Of the lines in the data below, write out exactly those from the one holding "equality of the denoted states. [folklore] -/" through the one holding "((any_reject_iff hL a).2 h)", both included.

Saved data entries
________________
import Summits.CriticalPhenomena.PercolationContinuityZ3.Theorems.PercNearOneGluingNoHeavyPcintNawRandMemSym
import Summits.CriticalPhenomena.PercolationContinuityZ3.Theorems.PercNearOneGluingNoHeavyPcintWinKernelRange
import HarnessLib

/-!
# PCINT lane, reduced-state B2r certificates: the computable (kernel) layer — geometry, step, counts, symmetries

Cell `prim-pcint` (PAPER-2 track (iii)), seat `prim-pcint-1` (gen 5); support file (`--supports stmt-CriticalPhenomena-4575`).
Does NOT build on p205010.  Kernel-evaluable mirrors (`decide +kernel`, natural-number and integer-list arithmetic only) of the
objects of `…PcintNawRandMem`: states as lists of (site as an integer list of length `d`, age) (`NawK.KState`, denotation
`NawK.toM`), the NAW step `NawK.nstepK`, the gap count `NawK.ngapK`, the corner flag `NawK.ncornerK`, lattice symmetries as
tables `NawK.actK`/`NawK.spermKL`, and set comparison `NawK.seteqK`; with the SOUNDNESS bridges `NawK.nstep_toM`
(`nstep τ (toM L) a = (nstepK τ d L a).map toM`), `NawK.ngapK_le_ngap`, `NawK.ncorner_of_ncornerK`, `NawK.toM_actK`,
`NawK.toM_eq_of_seteqK`.  Built on the integer-list geometry `WinK.toL/addL/adjL/toSite` of `…PcintWinKernel` (prim-pcint-2).
The table format, the row check and the final assembly are in `…PcintNawRandMemKernelCert`.
-/

namespace Summit.CriticalPhenomena.PercolationContinuityZ3.Theorems.Pcint

open Finset Literature.Probability.Percolation Literature.Probability.LatticeModels

/-! ## Kernel layer: computable reduced-state B2r certificates (`NawK`) -/

namespace NawK

open WinK (toSite toL addL adjL toSite_addL toSite_toL adj_iff_adjL toSite_inj length_toL length_addL)

variable {d : ℕ}

/-! ### Integer-list geometry -/

/-- Componentwise negation. [folklore] -/
def negL (x : List ℤ) : List ℤ := x.map fun z => -z

/-- Componentwise difference. [folklore] -/
def subL (x y : List ℤ) : List ℤ := List.zipWith (· - ·) x y

/-- `ℓ¹` norm of an integer list. [folklore] -/
def l1L (x : List ℤ) : ℕ := (x.map Int.natAbs).sum

/-- Negation preserves length. [folklore] -/
@[simp] theorem length_negL (x : List ℤ) : (negL x).length = x.length := by simp [negL]

/-- Length of a difference. [folklore] -/
theorem length_subL {x y : List ℤ} (hx : x.length = d) (hy : y.length = d) : (subL x y).length = d := by
  simp [subL, hx, hy]

/-- `getD` inside the list is `getElem`. [folklore] -/
private theorem getD_eq_getElem'' {l : List ℤ} {i : ℕ} (h : i < l.length) : l.getD i 0 = l[i] := by
  rw [List.getD_eq_getElem?_getD, List.getElem?_eq_getElem h, Option.getD_some]

/-- `toSite` commutes with negation (length `d`). [folklore] -/
theorem toSite_negL {x : List ℤ} (hx : x.length = d) : (toSite (negL x) : Site d) = -toSite x := by
  funext i
  have h1 : (i : ℕ) < (negL x).length := by rw [length_negL, hx]; exact i.isLt
  have h2 : (i : ℕ) < x.length := by rw [hx]; exact i.isLt
  simp only [toSite, Pi.neg_apply]
  rw [getD_eq_getElem'' h1, getD_eq_getElem'' h2]
  simp [negL]

/-- `toSite` commutes with subtraction (length `d`). [folklore] -/
theorem toSite_subL {x y : List ℤ} (hx : x.length = d) (hy : y.length = d) :
    (toSite (subL x y) : Site d) = toSite x - toSite y := by
  funext i
  have h1 : (i : ℕ) < (subL x y).length := by rw [length_subL hx hy]; exact i.isLt
  have h2 : (i : ℕ) < x.length := by rw [hx]; exact i.isLt
  have h3 : (i : ℕ) < y.length := by rw [hy]; exact i.isLt
  simp only [toSite, Pi.sub_apply]
  rw [getD_eq_getElem'' h1, getD_eq_getElem'' h2, getD_eq_getElem'' h3]
  simp [subL, List.getElem_zipWith]

/-- The list `ℓ¹` norm is the `ℓ¹` norm (length `d`). [folklore] -/
theorem l1_toSite {x : List ℤ} (hx : x.length = d) : l1 (toSite x : Site d) = l1L x := by
  unfold l1 l1L
  subst hx
  rw [← List.sum_ofFn (f := fun i : Fin x.length => (toSite x i : ℤ).natAbs)]
  congr 1
  apply List.ext_getElem (by simp)
  intro i h1 h2
  simp only [List.getElem_ofFn, List.getElem_map, toSite]
  rw [getD_eq_getElem'' (by simpa using h2)]

/-! ### States, letters, the automaton -/

/-- Kernel states: lists of (site as integer list, age). [folklore] -/
abbrev KState : Type := List (List ℤ × ℕ)

/-- The dangerous-set state denoted by a kernel state. [folklore] -/
def toM (L : KState) : MState d := (L.map fun q => ((toSite q.1 : Site d), q.2)).toFinset

/-- Membership in the denoted state. [folklore] -/
theorem mem_toM {L : KState} {q : Site d × ℕ} : q ∈ (toM L : MState d) ↔ ∃ x ∈ L, ((toSite x.1 : Site d), x.2) = q := by
  simp [toM]

/-- Well-formedness: every site list has length `d`. [folklore] -/
def WF (d : ℕ) (L : KState) : Bool := L.all fun q => q.1.length == d

/-- In a well-formed state every site list has length `d`. [folklore] -/
theorem length_of_WF {L : KState} (h : WF d L = true) {x : List ℤ × ℕ} (hx : x ∈ L) : x.1.length = d := by
  rw [WF, List.all_eq_true] at h
  simpa using h x hx

/-- The `2d` letters, listed. [folklore] -/
def letters (d : ℕ) : List (Fin d × Bool) := (List.finRange d).flatMap fun i => [(i, true), (i, false)]

/-- Every letter is listed. [folklore] -/
theorem mem_letters (a : Fin d × Bool) : a ∈ letters d := by
  rcases a with ⟨i, b⟩
  simp only [letters, List.mem_flatMap, List.mem_finRange, true_and, List.mem_cons, Prod.mk.injEq]
  exact ⟨i, by cases b <;> simp⟩

/-- The letter list has no duplicates. [folklore] -/
theorem nodup_letters : (letters d).Nodup := by
  unfold letters
  refine List.nodup_flatMap.2 ⟨fun i _ => by simp, ?_⟩
  refine (List.nodup_finRange d).pairwise_of_forall_ne fun i _ j _ hij => ?_
  simp [List.disjoint_left, hij]

/-- Kernel NAW step (mirror of `nstep`/`mstep`). [folklore] -/
def nstepK (τ d : ℕ) (L : KState) (a : Fin d × Bool) : Option KState :=
  if L.any (fun q => decide (q.1 = toL d a) || adjL d q.1 (toL d a)) then none
  else some ((negL (toL d a), 1) :: L.filterMap fun q =>
    if q.2 + 1 ≤ τ - 1 ∧ l1L (subL q.1 (toL d a)) ≤ τ - (q.2 + 1) then some (subL q.1 (toL d a), q.2 + 1) else none)

/-- Kernel detected gap count (mirror of `ngap`). [folklore] -/
def ngapK (d : ℕ) (L : KState) (a : Fin d × Bool) : ℕ :=
  ((letters d).filter fun b => L.any fun q => decide (2 ≤ q.2) && adjL d q.1 (addL (toL d a) (toL d b))).length

/-- Kernel claimed corner (mirror of `ncorner`). [folklore] -/
def ncornerK (d : ℕ) (L : KState) (a : Fin d × Bool) : Bool :=
  L.any fun q₁ => (q₁.2 == 1) && (q₁.1.getD a.1.1 0 == 0) &&
    L.all fun q => !decide (2 ≤ q.2) || !adjL d q.1 (addL q₁.1 (toL d a))

/-! ### Symmetries as tables -/

/-- Apply a signed coordinate permutation, given as a list of (source coordinate, keep-sign) pairs. [folklore] -/
def actSite (gl : List (ℕ × Bool)) (x : List ℤ) : List ℤ :=
  gl.map fun ks => if ks.2 then x.getD ks.1 0 else -x.getD ks.1 0

/-- Apply a symmetry table to a kernel state. [folklore] -/
def actK (gl : List (ℕ × Bool)) (L : KState) : KState := L.map fun q => (actSite gl q.1, q.2)

/-- The table of a signed permutation. [folklore] -/
def spermKL (g : SPerm d) : List (ℕ × Bool) := List.ofFn fun i : Fin d => ((g.1 i : ℕ), g.2 i)

/-- **The table action is the lattice action.** [folklore] -/
theorem toSite_actSite (g : SPerm d) (x : List ℤ) : (toSite (actSite (spermKL g) x) : Site d) = smulSite g (toSite x) := by
  funext i
  have hlen : (actSite (spermKL g) x).length = d := by simp [actSite, spermKL]
  have h1 : (i : ℕ) < (actSite (spermKL g) x).length := by rw [hlen]; exact i.isLt
  simp only [toSite]
  rw [getD_eq_getElem'' h1]
  simp only [actSite, spermKL, List.getElem_map, List.getElem_ofFn, Fin.eta, smulSite, toSite]

/-- **The table action on kernel states denotes the lattice action on states.** [folklore] -/
theorem toM_actK (g : SPerm d) (L : KState) : (toM (actK (spermKL g) L) : MState d) = smulState g (toM L) := by
  ext q
  rw [mem_toM, mem_smulState]
  simp only [actK, List.mem_map]
  constructor
  · rintro ⟨x, ⟨y, hy, rfl⟩, rfl⟩
    exact ⟨toSite y.1, mem_toM.2 ⟨y, hy, rfl⟩, toSite_actSite g y.1⟩
  · rintro ⟨r, hr, hq⟩
    obtain ⟨y, hy, hyq⟩ := mem_toM.1 hr
    simp only [Prod.mk.injEq] at hyq
    refine ⟨(actSite (spermKL g) y.1, y.2), ⟨y, hy, rfl⟩, ?_⟩
    rcases q with ⟨q1, q2⟩
    simp only [Prod.mk.injEq] at hq ⊢
    exact ⟨by rw [toSite_actSite, hyq.1, hq], hyq.2⟩

/-- Set inclusion and equality of kernel states (syntactic on elements). [folklore] -/
def subsetK (L L' : KState) : Bool := L.all fun q => L'.any fun q' => decide (q' = q)
/-- Set equality of kernel states. [folklore] -/
def seteqK (L L' : KState) : Bool := subsetK L L' && subsetK L' L

/-- A passed inclusion test gives inclusion of the denoted states. [folklore] -/
theorem toM_subset_of_subsetK {L L' : KState} (h : subsetK L L' = true) : (toM L : MState d) ⊆ toM L' := by
  intro q hq
  obtain ⟨x, hx, rfl⟩ := mem_toM.1 hq
  rw [subsetK, List.all_eq_true] at h
  have := h x hx
  rw [List.any_eq_true] at this
  obtain ⟨x', hx', hxx⟩ := this
  rw [decide_eq_true_eq] at hxx
  exact mem_toM.2 ⟨x', hx', by rw [hxx]⟩

/-- A passed set-equality test gives equality of the denoted states. [folklore] -/
theorem toM_eq_of_seteqK {L L' : KState} (h : seteqK L L' = true) : (toM L : MState d) = toM L' := by
  rw [seteqK, Bool.and_eq_true] at h
  exact Finset.Subset.antisymm (toM_subset_of_subsetK h.1) (toM_subset_of_subsetK h.2)

/-! ### Soundness of the kernel step, gap count and corner flag -/

/-- The kernel rejection test fires iff a remembered site equals or is adjacent to the new vertex. [folklore] -/
theorem any_reject_iff {L : KState} (hL : WF d L = true) (a : Fin d × Bool) :
    (L.any fun q => decide (q.1 = toL d a) || adjL d q.1 (toL d a)) = true ↔
      (∃ q ∈ (toM L : MState d), (zdGraph d).Adj q.1 (stepVec a)) ∨ ∃ q ∈ (toM L : MState d), q.1 = stepVec a := by
  rw [List.any_eq_true]
  constructor
  · rintro ⟨x, hx, h⟩
    rw [Bool.or_eq_true, decide_eq_true_eq] at h
    rcases h with h | h
    · exact Or.inr ⟨_, mem_toM.2 ⟨x, hx, rfl⟩, by rw [h, toSite_toL]⟩
    · exact Or.inl ⟨_, mem_toM.2 ⟨x, hx, rfl⟩, by
        rw [← toSite_toL]; exact (adj_iff_adjL (length_of_WF hL hx) (length_toL a)).2 h⟩
  · rintro (⟨q, hq, h⟩ | ⟨q, hq, h⟩)
    · obtain ⟨x, hx, rfl⟩ := mem_toM.1 hq
      refine ⟨x, hx, ?_⟩
      rw [Bool.or_eq_true]; right
      rw [← toSite_toL] at h
      exact (adj_iff_adjL (length_of_WF hL hx) (length_toL a)).1 h
    · obtain ⟨x, hx, rfl⟩ := mem_toM.1 hq
      refine ⟨x, hx, ?_⟩
      rw [Bool.or_eq_true, decide_eq_true_eq]; left
      exact toSite_inj (length_of_WF hL hx) (length_toL a) (by rw [toSite_toL]; exact h)

/-- **The kernel step is the dangerous-set step.** [folklore] -/
theorem nstep_toM {τ : ℕ} {L : KState} (hL : WF d L = true) (a : Fin d × Bool) :
    nstep τ (toM L : MState d) a = (nstepK τ d L a).map toM := by
  unfold nstep nstepK mstep
  by_cases hrej : (L.any fun q => decide (q.1 = toL d a) || adjL d q.1 (toL d a)) = true
  · rw [if_pos hrej, Option.map_none]
    rcases (any_reject_iff hL a).1 hrej with h | h
    · rw [if_pos h]
    · by_cases h' : ∃ q ∈ (toM L : MState d), (zdGraph d).Adj q.1 (stepVec a)
      · rw [if_pos h']
      · rw [if_neg h', if_pos h]
  · have hno := fun h => hrej ((any_reject_iff hL a).2 h)
    rw [if_neg hrej, if_neg (fun h => hno (Or.inl h)), if_neg (fun h => hno (Or.inr h)), Option.map_some]
    congr 1
    ext q
    rw [Finset.mem_insert, Finset.mem_filter, Finset.mem_image, mem_toM]
    constructor
    · rintro (rfl | ⟨⟨q', hq', rfl⟩, hjτ, hl⟩)
      · exact ⟨(negL (toL d a), 1), List.mem_cons.2 (Or.inl rfl), by rw [toSite_negL (length_toL a), toSite_toL]⟩
      · obtain ⟨x, hx, rfl⟩ := mem_toM.1 hq'
        have hxl := length_of_WF hL hx
        simp only at hjτ hl
        refine ⟨(subL x.1 (toL d a), x.2 + 1), List.mem_cons.2 (Or.inr (List.mem_filterMap.2 ⟨x, hx, ?_⟩)), ?_⟩
        · rw [if_pos]
          refine ⟨hjτ, ?_⟩
          rw [← l1_toSite (length_subL hxl (length_toL a)), toSite_subL hxl (length_toL a), toSite_toL]
          exact hl
        · simp only
          rw [toSite_subL hxl (length_toL a), toSite_toL]
    · rintro ⟨x, hx, rfl⟩
      rcases List.mem_cons.1 hx with rfl | hx
      · left; simp only; rw [toSite_negL (length_toL a), toSite_toL]
      · right
        obtain ⟨y, hy, hyx⟩ := List.mem_filterMap.1 hx
        have hyl := length_of_WF hL hy
        split_ifs at hyx with hcond
        cases hyx
        refine ⟨⟨(toSite y.1, y.2), mem_toM.2 ⟨y, hy, rfl⟩, ?_⟩, hcond.1, ?_⟩
        · simp only
          rw [toSite_subL hyl (length_toL a), toSite_toL]
        · have := hcond.2
          show l1 (toSite (subL y.1 (toL d a)) : Site d) ≤ τ - (y.2 + 1)
          rwa [l1_toSite (length_subL hyl (length_toL a))]

/-- **The kernel gap count does not exceed the detected gap count.** [folklore] -/
theorem ngapK_le_ngap {L : KState} (hL : WF d L = true) (a : Fin d × Bool) : ngapK d L a ≤ ngap (toM L : MState d) a := by
  classical
  unfold ngapK ngap
  set P : Fin d × Bool → Bool := fun b => L.any fun q => decide (2 ≤ q.2) && adjL d q.1 (addL (toL d a) (toL d b))
    with hP
  have hnd : ((letters d).filter fun b => P b).Nodup := nodup_letters.filter _
  rw [← List.toFinset_card_of_nodup hnd]
  refine Finset.card_le_card_of_injOn (fun b => stepVec a + stepVec b) (fun b hb => ?_) ?_
  · rw [Finset.mem_coe, List.mem_toFinset, List.mem_filter] at hb
    obtain ⟨-, hb⟩ := hb
    rw [hP] at hb
    simp only [List.any_eq_true, Bool.and_eq_true, decide_eq_true_eq] at hb
    obtain ⟨x, hx, hx2, hadj⟩ := hb
    rw [Finset.mem_coe, ngapSet, Finset.mem_filter, mem_nbrSites]
    refine ⟨(zdGraph_adj_iff_stepVec _ _).2 ⟨b, rfl⟩, (toSite x.1, x.2), mem_toM.2 ⟨x, hx, rfl⟩, hx2, ?_⟩
    have := (adj_iff_adjL (length_of_WF hL hx) (length_addL (length_toL a) (length_toL b))).2 hadj
    rwa [toSite_addL (length_toL a) (length_toL b), toSite_toL, toSite_toL] at this
  · intro b _ b' _ h
    have h' : stepVec b = stepVec b' := add_left_cancel h
    rcases b with ⟨i, s⟩; rcases b' with ⟨i', s'⟩
    have hi : i = i' := fst_eq_of_stepVec_eq h'
    subst hi
    have := congrFun h' i
    cases s <;> cases s' <;> simp [stepVec] at this ⊢

/-- **A kernel corner claim is a corner claim.** [folklore] -/
theorem ncorner_of_ncornerK {L : KState} (hL : WF d L = true) (a : Fin d × Bool) (h : ncornerK d L a = true) :
    ncorner (toM L : MState d) a = true := by
  unfold ncornerK at h
  unfold ncorner
  rw [decide_eq_true_iff]
  rw [List.any_eq_true] at h
  obtain ⟨x, hx, h⟩ := h
  simp only [Bool.and_eq_true, beq_iff_eq, List.all_eq_true, Bool.or_eq_true, Bool.not_eq_true',
    decide_eq_false_iff_not, not_le] at h
  obtain ⟨⟨h1, h0⟩, hall⟩ := h
  have hxl := length_of_WF hL hx
  refine ⟨(toSite x.1, x.2), mem_toM.2 ⟨x, hx, rfl⟩, h1, h0, fun q hq hq2 hadj => ?_⟩
  obtain ⟨y, hy, rfl⟩ := mem_toM.1 hq
  have := hall y hy
  rcases this with hlt | hna
  · exact absurd hq2 (by simpa using hlt)
  · have hyl := length_of_WF hL hy
    have h' : adjL d y.1 (addL x.1 (toL d a)) = true :=
      (adj_iff_adjL hyl (length_addL hxl (length_toL a))).1 (by rw [toSite_addL hxl (length_toL a), toSite_toL]; exact hadj)
    rw [h'] at hna
    exact Bool.noConfusion hna

end NawK

end Summit.CriticalPhenomena.PercolationContinuityZ3.Theorems.Pcint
________________
● Output for this task
/-- A passed set-equality test gives equality of the denoted states. [folklore] -/
theorem toM_eq_of_seteqK {L L' : KState} (h : seteqK L L' = true) : (toM L : MState d) = toM L' := by
  rw [seteqK, Bool.and_eq_true] at h
  exact Finset.Subset.antisymm (toM_subset_of_subsetK h.1) (toM_subset_of_subsetK h.2)

/-! ### Soundness of the kernel step, gap count and corner flag -/

/-- The kernel rejection test fires iff a remembered site equals or is adjacent to the new vertex. [folklore] -/
theorem any_reject_iff {L : KState} (hL : WF d L = true) (a : Fin d × Bool) :
    (L.any fun q => decide (q.1 = toL d a) || adjL d q.1 (toL d a)) = true ↔
      (∃ q ∈ (toM L : MState d), (zdGraph d).Adj q.1 (stepVec a)) ∨ ∃ q ∈ (toM L : MState d), q.1 = stepVec a := by
  rw [List.any_eq_true]
  constructor
  · rintro ⟨x, hx, h⟩
    rw [Bool.or_eq_true, decide_eq_true_eq] at h
    rcases h with h | h
    · exact Or.inr ⟨_, mem_toM.2 ⟨x, hx, rfl⟩, by rw [h, toSite_toL]⟩
    · exact Or.inl ⟨_, mem_toM.2 ⟨x, hx, rfl⟩, by
        rw [← toSite_toL]; exact (adj_iff_adjL (length_of_WF hL hx) (length_toL a)).2 h⟩
  · rintro (⟨q, hq, h⟩ | ⟨q, hq, h⟩)
    · obtain ⟨x, hx, rfl⟩ := mem_toM.1 hq
      refine ⟨x, hx, ?_⟩
      rw [Bool.or_eq_true]; right
      rw [← toSite_toL] at h
      exact (adj_iff_adjL (length_of_WF hL hx) (length_toL a)).1 h
    · obtain ⟨x, hx, rfl⟩ := mem_toM.1 hq
      refine ⟨x, hx, ?_⟩
      rw [Bool.or_eq_true, decide_eq_true_eq]; left
      exact toSite_inj (length_of_WF hL hx) (length_toL a) (by rw [toSite_toL]; exact h)

/-- **The kernel step is the dangerous-set step.** [folklore] -/
theorem nstep_toM {τ : ℕ} {L : KState} (hL : WF d L = true) (a : Fin d × Bool) :
    nstep τ (toM L : MState d) a = (nstepK τ d L a).map toM := by
  unfold nstep nstepK mstep
  by_cases hrej : (L.any fun q => decide (q.1 = toL d a) || adjL d q.1 (toL d a)) = true
  · rw [if_pos hrej, Option.map_none]
    rcases (any_reject_iff hL a).1 hrej with h | h
    · rw [if_pos h]
    · by_cases h' : ∃ q ∈ (toM L : MState d), (zdGraph d).Adj q.1 (stepVec a)
      · rw [if_pos h']
      · rw [if_neg h', if_pos h]
  · have hno := fun h => hrej ((any_reject_iff hL a).2 h)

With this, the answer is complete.